**What to produce:** Filter the entries below, keeping only lines with the word "solutions".

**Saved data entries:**
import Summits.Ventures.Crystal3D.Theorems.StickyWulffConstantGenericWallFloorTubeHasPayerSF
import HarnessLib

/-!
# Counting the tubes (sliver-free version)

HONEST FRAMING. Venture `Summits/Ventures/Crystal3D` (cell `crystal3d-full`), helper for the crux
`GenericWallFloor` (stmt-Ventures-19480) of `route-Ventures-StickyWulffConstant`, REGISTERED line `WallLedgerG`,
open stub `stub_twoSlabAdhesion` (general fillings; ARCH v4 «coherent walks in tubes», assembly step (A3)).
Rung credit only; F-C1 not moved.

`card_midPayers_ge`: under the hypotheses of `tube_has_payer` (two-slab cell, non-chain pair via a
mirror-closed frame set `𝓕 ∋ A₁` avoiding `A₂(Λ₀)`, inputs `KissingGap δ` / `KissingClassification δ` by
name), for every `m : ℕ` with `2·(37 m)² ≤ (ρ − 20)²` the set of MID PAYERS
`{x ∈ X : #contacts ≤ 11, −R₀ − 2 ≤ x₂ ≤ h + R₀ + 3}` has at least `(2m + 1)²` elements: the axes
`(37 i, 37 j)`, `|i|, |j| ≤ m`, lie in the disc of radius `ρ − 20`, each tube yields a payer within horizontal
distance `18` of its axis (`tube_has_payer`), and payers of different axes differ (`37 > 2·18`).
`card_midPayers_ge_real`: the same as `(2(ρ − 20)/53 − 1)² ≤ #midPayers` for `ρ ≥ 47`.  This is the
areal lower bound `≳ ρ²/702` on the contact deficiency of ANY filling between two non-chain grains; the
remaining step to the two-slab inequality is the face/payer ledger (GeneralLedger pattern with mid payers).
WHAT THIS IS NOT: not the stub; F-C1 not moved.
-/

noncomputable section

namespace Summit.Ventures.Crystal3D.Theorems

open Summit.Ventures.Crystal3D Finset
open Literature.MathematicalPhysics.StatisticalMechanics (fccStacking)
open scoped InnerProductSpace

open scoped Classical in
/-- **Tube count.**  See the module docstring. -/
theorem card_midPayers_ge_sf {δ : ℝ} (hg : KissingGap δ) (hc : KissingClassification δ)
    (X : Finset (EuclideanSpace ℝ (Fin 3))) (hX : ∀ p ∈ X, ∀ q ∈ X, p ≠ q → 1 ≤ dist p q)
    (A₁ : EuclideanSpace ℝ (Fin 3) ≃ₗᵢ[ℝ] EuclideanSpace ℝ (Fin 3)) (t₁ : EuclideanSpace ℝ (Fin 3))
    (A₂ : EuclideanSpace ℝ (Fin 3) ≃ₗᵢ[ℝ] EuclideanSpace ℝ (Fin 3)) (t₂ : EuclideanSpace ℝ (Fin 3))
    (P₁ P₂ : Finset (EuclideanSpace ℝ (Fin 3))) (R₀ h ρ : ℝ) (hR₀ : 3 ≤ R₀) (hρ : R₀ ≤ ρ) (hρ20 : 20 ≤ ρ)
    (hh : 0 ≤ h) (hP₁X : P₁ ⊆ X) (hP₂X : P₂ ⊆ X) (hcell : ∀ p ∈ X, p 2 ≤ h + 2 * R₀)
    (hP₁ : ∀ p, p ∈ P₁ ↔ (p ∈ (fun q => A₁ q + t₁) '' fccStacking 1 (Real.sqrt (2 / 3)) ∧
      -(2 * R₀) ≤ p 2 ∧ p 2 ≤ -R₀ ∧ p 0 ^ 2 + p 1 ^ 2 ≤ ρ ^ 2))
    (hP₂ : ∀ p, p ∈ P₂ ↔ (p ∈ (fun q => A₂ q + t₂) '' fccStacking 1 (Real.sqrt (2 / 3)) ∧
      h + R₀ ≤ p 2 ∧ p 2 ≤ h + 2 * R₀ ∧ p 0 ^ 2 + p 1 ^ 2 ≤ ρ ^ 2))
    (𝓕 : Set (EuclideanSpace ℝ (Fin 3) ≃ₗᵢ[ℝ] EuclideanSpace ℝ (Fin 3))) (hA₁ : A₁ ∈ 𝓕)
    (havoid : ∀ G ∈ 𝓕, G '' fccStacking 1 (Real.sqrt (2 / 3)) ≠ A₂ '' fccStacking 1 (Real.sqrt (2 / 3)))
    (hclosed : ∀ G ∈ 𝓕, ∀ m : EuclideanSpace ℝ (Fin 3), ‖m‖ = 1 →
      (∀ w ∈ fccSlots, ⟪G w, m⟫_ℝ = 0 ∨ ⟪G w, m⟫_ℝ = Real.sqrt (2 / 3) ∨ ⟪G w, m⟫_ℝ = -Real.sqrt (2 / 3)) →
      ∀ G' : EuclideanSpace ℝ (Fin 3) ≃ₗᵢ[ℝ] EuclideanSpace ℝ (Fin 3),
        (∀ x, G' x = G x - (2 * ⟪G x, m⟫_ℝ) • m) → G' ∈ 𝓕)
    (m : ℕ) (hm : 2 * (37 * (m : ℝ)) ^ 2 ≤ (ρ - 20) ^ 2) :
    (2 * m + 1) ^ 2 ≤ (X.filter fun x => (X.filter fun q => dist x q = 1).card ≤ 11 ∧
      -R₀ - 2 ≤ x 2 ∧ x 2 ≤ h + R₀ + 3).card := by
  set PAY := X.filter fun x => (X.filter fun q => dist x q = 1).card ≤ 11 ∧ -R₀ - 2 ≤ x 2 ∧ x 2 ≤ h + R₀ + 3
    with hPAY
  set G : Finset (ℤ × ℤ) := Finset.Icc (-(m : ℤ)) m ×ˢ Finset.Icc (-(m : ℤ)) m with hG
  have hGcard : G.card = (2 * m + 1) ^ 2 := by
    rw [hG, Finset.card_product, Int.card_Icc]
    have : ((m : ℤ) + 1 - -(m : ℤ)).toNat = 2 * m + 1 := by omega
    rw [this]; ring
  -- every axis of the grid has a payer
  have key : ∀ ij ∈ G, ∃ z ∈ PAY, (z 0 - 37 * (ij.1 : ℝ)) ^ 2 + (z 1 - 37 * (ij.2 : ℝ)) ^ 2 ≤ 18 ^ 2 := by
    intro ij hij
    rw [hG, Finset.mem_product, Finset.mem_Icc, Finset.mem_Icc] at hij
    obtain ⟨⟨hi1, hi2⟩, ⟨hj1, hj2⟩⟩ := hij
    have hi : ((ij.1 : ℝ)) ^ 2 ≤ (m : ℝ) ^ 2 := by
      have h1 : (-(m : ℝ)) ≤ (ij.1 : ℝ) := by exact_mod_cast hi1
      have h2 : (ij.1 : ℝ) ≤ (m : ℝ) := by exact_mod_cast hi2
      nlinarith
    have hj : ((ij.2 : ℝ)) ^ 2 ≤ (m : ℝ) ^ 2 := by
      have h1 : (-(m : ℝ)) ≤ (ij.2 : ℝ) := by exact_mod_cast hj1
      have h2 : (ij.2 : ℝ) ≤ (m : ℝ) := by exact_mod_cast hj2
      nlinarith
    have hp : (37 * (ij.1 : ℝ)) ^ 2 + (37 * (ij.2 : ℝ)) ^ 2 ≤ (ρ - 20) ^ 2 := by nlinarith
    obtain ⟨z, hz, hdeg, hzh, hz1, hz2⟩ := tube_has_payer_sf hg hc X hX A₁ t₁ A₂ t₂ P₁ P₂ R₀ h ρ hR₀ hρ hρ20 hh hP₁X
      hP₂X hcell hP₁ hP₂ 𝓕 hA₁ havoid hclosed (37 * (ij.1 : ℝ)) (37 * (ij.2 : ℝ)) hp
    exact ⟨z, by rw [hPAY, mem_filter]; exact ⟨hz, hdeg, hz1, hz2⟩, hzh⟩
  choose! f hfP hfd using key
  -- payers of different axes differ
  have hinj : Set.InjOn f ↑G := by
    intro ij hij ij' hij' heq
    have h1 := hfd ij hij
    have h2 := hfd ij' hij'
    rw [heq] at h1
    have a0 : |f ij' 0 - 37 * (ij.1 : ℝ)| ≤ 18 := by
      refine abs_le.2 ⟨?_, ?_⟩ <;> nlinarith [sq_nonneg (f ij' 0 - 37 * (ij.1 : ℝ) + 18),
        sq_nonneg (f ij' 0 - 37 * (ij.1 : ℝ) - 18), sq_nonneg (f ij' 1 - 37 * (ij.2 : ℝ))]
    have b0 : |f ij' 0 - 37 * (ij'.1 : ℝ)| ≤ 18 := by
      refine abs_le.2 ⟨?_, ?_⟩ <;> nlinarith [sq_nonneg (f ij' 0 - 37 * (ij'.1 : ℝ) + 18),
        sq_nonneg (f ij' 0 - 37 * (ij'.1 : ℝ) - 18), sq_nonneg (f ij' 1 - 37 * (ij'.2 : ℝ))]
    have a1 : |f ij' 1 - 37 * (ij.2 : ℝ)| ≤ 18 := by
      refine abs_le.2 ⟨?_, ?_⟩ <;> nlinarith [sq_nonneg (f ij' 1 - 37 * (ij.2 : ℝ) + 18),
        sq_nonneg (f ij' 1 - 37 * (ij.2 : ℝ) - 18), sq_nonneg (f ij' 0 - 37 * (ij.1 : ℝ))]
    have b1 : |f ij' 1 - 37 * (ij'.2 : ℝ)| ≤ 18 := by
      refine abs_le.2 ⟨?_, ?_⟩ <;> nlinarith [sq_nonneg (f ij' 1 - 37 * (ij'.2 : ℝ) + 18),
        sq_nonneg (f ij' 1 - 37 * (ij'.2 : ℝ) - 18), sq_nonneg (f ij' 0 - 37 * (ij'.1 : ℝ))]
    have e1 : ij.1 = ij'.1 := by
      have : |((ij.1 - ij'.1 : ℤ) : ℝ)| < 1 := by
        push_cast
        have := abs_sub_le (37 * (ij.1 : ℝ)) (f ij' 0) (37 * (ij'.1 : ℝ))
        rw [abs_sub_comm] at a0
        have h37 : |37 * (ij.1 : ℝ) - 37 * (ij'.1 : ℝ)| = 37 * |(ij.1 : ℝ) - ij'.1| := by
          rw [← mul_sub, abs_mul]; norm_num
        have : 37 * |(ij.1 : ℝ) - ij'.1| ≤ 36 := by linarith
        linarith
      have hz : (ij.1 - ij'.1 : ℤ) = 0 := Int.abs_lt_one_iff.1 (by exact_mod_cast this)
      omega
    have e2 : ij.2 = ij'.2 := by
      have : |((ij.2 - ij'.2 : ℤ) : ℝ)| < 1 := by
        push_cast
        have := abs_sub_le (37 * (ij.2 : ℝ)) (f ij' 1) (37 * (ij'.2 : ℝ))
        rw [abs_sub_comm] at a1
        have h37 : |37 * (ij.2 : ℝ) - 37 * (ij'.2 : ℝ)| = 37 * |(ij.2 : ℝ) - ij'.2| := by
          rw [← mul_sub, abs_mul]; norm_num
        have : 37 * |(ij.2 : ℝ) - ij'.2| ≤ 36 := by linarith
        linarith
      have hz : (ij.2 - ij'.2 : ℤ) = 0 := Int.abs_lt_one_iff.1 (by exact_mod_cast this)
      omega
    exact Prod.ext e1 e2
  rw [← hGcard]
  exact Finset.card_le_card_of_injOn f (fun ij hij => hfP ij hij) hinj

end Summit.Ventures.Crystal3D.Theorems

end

* * *

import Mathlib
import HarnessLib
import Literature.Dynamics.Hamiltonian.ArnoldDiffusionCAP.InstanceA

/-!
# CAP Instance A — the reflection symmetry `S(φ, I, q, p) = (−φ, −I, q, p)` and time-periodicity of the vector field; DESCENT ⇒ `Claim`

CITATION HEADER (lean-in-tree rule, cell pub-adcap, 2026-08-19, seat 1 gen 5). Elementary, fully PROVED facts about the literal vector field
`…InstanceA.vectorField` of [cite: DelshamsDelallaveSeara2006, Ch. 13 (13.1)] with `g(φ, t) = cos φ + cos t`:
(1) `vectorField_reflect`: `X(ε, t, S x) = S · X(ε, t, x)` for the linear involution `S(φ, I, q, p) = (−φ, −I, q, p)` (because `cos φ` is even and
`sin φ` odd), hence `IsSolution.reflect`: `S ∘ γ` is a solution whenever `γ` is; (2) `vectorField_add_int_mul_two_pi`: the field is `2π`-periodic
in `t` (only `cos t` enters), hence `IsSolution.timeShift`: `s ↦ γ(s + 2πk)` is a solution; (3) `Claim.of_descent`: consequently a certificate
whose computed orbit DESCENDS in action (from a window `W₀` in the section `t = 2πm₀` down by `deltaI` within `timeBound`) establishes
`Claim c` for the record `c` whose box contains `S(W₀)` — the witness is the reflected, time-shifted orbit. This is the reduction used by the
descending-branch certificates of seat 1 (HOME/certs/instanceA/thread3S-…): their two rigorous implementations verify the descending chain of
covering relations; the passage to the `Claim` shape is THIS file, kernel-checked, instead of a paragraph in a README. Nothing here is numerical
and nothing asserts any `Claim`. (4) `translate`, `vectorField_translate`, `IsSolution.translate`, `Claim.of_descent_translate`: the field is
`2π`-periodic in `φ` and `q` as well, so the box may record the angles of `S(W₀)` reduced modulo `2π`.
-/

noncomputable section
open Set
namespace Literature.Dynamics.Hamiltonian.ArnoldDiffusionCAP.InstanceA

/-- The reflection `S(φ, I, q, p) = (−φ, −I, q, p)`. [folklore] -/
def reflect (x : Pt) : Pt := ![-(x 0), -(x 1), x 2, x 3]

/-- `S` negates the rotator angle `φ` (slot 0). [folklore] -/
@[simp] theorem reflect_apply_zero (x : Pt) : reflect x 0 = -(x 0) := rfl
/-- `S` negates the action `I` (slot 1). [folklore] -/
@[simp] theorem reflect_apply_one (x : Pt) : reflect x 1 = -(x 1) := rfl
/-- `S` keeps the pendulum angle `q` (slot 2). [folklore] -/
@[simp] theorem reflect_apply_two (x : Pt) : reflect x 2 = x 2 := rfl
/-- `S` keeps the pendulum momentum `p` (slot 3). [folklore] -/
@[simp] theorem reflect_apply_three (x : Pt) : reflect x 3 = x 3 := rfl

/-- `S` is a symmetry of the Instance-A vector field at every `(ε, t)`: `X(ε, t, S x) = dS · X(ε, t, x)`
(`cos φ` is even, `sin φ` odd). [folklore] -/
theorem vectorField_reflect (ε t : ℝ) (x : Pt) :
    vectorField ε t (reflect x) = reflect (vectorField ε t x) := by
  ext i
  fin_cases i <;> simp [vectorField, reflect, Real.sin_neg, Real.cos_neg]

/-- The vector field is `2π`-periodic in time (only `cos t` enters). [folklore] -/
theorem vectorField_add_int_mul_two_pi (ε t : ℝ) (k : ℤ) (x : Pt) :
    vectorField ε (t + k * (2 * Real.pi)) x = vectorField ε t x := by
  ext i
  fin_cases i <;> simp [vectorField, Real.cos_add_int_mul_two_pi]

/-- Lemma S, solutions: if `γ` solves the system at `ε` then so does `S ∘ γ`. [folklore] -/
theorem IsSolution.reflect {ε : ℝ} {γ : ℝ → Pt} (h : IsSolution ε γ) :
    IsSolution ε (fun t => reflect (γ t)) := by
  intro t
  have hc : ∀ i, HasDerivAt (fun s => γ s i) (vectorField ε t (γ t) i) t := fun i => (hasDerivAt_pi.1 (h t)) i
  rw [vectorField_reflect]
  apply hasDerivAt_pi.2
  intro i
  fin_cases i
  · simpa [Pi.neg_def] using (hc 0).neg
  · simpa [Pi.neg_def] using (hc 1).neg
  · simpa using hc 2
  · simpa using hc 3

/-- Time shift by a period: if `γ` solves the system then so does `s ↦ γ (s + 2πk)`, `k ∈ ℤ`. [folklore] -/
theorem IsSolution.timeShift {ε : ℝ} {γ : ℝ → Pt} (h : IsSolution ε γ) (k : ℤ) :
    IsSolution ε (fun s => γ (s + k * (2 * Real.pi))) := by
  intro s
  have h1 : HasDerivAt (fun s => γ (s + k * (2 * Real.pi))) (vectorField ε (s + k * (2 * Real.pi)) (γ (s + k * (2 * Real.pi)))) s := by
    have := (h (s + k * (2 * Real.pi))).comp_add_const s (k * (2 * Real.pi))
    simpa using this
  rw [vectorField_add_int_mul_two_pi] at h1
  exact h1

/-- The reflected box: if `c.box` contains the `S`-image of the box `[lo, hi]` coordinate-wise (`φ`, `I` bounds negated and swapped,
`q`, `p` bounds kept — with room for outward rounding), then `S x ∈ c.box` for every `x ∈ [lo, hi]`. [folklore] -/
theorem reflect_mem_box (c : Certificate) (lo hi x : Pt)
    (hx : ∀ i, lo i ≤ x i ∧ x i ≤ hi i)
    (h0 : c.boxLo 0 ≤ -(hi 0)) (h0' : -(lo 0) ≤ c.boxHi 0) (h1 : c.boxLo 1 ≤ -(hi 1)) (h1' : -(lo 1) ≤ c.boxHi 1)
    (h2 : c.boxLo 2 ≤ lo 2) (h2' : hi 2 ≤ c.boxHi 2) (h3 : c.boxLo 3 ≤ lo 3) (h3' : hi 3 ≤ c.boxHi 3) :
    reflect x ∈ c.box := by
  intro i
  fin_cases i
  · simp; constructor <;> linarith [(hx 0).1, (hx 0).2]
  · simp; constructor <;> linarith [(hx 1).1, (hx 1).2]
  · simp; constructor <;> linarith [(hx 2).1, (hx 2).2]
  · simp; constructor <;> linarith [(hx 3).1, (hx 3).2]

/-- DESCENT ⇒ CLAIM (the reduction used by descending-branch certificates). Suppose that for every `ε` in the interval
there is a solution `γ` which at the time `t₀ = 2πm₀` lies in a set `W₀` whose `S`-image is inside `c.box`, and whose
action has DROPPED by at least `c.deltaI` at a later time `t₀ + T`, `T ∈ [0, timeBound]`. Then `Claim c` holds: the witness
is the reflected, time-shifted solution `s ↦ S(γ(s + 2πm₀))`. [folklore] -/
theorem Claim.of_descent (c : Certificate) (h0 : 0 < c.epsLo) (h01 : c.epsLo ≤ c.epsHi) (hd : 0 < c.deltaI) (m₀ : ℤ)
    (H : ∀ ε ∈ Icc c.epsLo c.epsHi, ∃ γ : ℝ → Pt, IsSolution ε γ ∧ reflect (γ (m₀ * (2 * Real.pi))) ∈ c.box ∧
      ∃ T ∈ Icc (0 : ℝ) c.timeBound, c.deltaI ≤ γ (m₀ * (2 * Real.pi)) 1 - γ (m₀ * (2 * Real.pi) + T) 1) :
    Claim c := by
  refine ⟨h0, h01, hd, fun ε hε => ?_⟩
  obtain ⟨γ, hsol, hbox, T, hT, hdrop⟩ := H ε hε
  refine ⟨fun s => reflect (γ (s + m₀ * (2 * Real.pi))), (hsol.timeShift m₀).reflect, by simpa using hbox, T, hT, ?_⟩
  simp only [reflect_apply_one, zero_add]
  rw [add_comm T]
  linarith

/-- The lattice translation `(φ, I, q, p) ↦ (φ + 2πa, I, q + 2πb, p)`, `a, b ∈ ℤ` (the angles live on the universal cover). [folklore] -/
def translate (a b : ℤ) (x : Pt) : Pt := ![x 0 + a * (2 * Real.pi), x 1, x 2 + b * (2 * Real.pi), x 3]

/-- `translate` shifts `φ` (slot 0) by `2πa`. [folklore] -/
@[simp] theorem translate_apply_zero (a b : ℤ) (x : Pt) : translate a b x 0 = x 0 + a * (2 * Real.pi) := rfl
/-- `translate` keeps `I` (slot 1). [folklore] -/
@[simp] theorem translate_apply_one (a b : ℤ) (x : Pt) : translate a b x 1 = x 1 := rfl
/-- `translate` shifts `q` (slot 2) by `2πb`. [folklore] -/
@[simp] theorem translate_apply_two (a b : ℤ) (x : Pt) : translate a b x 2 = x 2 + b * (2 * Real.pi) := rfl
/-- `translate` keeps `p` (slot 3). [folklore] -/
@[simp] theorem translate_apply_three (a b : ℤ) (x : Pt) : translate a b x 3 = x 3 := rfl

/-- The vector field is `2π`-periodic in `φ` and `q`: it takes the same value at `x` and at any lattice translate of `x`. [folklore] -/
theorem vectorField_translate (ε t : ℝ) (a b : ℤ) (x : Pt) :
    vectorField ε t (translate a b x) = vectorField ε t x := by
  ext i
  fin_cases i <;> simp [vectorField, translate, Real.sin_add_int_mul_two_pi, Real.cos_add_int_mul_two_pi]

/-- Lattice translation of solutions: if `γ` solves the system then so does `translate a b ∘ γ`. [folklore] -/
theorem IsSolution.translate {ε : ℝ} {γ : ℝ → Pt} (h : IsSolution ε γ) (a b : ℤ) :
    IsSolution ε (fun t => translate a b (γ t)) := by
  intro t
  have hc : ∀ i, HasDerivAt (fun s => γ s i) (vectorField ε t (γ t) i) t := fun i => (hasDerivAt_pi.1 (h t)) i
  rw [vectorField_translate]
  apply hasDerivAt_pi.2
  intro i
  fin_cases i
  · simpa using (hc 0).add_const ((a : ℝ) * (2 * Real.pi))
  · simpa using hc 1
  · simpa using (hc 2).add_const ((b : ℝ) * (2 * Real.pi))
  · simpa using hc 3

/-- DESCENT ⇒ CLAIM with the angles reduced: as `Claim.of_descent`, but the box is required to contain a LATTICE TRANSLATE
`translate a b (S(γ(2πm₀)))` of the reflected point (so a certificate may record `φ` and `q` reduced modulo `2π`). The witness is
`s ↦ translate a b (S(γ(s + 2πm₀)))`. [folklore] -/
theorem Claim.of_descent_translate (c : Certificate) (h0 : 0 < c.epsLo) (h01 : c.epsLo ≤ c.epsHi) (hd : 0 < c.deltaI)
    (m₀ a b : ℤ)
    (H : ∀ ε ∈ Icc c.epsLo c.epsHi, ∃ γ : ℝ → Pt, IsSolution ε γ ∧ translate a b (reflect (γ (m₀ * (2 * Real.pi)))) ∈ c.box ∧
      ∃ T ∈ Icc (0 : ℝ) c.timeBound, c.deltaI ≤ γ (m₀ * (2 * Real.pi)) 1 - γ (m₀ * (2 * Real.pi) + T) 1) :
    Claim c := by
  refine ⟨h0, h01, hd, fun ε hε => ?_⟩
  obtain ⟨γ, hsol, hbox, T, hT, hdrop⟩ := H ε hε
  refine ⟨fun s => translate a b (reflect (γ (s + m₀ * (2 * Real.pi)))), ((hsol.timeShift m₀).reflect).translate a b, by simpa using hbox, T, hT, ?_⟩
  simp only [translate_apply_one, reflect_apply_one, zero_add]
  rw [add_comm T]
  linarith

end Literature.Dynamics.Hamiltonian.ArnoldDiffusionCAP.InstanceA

**Exercise answer:**
/-- Lemma S, solutions: if `γ` solves the system at `ε` then so does `S ∘ γ`. [folklore] -/
/-- Lattice translation of solutions: if `γ` solves the system then so does `translate a b ∘ γ`. [folklore] -/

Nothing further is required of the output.